import Literature.Probability.RandomPlanarGeometry.LoewnerAdapted
import HarnessLib

/-!
# The Loewner flow of a point of `ℍ` is a measurable functional of the driving path up to the present

Topic `Probability/RandomPlanarGeometry`. Companion of `LoewnerAdapted` (real starting points) for
starting points `z` in the **open upper half-plane**. For a family of continuous driving functions
`W ω : ℝ≥0 → ℝ` (`ω` in a measurable space `(Ω, 𝓜)`; think of `𝓜 = 𝓕ᵂ_t` and `W ω = √κ B(ω)`)
with `ω ↦ W ω s` measurable for every `s ≤ t`, and a point `z` with `0 < im z`, we prove:

* `Literature.Probability.RandomPlanarGeometry.Loewner.measurableSet_lt_swallowingTime_of_im_pos`:
  the event `{ω | t < T_z(W ω)}` ("`z` is not yet swallowed at time `t`") is `𝓜`-measurable;
* `Literature.Probability.RandomPlanarGeometry.Loewner.measurable_map_of_im_pos`: the Loewner map
  evaluated at `z`, `ω ↦ gₜ(z)[W ω] = Loewner.map (W ω) t z` (a total function: the flow on
  `{t < T_z}`, the documented junk value `z` of `Loewner.map` elsewhere), is `𝓜`-measurable.

That is, the complex flow `zₜ = gₜ(z) - Wₜ` of Rohde–Schramm (2005), §2.1 and its lifetime
`τ(z)` are functionals of the driving path *up to the present time*, measurably — the
deterministic content of "`τ(z)` is a stopping time and `gₜ(z)` is adapted", needed for the Itô
calculus of `zₜ` (Rohde–Schramm (2005), proofs of Thm 3.2, Lemma 6.3, Lemma 6.5).

## Method (the truncated flow, as in `LoewnerAdapted`)

For `m > 0` the **forward truncated field** `F_m(s, h) = 2 / (liftIm m h - W_s)`
(`Loewner.fwdField`; `liftIm m h = re h + i max(im h, m)` is the truncation of `LoewnerFlow.lean`)
is bounded by `2/m`, globally `2/m²`-Lipschitz in `h` and continuous in `s`, so Mathlib's
Picard–Lindelöf theorem applies on every `[0, t]` and the solution depends measurably on the
stopped driving path (`Literature.Analysis.ODE.measurable_picardSolution`). Along one path:

* if the true flow `gₛ(z)` has `im gₛ(z) ≥ m` on `[0, t]` (which holds with `m = im gₜ(z) > 0`
  whenever `t < T_z`, the imaginary part being non-increasing and positive,
  `IsSolution.im_antitoneOn`, `IsSolution.im_pos_holds`), it solves the truncated equation, hence
  equals the truncated solution there (`truncSolC_eq_of_far`, Grönwall uniqueness);
* if a truncated solution has `im ≥ 2m` on `[0, t]`, it solves the true equation and stays
  `2m`-away from the (real) driving function, so `t < T_z` by the extension criterion
  `IsSolution.coe_lt_swallowingTime_of_le_norm_sub` (`lt_swallowingTime_of_truncSolC_far`);

whence `{t < T_z} = ⋃ₙ ⋂_{q ∈ ℚ ∩ [0,t]} {im h^{1/(n+1)}_q ≥ 2/(n+1)}` and on it
`gₜ(z) = limₙ h^{1/(n+1)}_t` (eventually constant).

## References

* S. Rohde, O. Schramm, *Basic properties of SLE*, Ann. of Math. 161 (2005), §2.1 (the flow
  `gₜ(z)`, `τ(z)`), §3 p. 896 (measurability with respect to `σ(ξ(s), s ≤ t)`).
* G. F. Lawler, *Conformally Invariant Processes in the Plane* (2005), §4.1.
* D. Revuz, M. Yor, *Continuous Martingales and Brownian Motion* (1999), Ch. I §4, Ch. IX §1.
* D. W. Stroock, S. R. S. Varadhan, *Multidimensional Diffusion Processes* (1979), §1.1.
-/

noncomputable section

_Task_
From the material above, gather all lines that include the string "present" and copy them.

_Response_
# The Loewner flow of a point of `ℍ` is a measurable functional of the driving path up to the present
`τ(z)` are functionals of the driving path *up to the present time*, measurably — the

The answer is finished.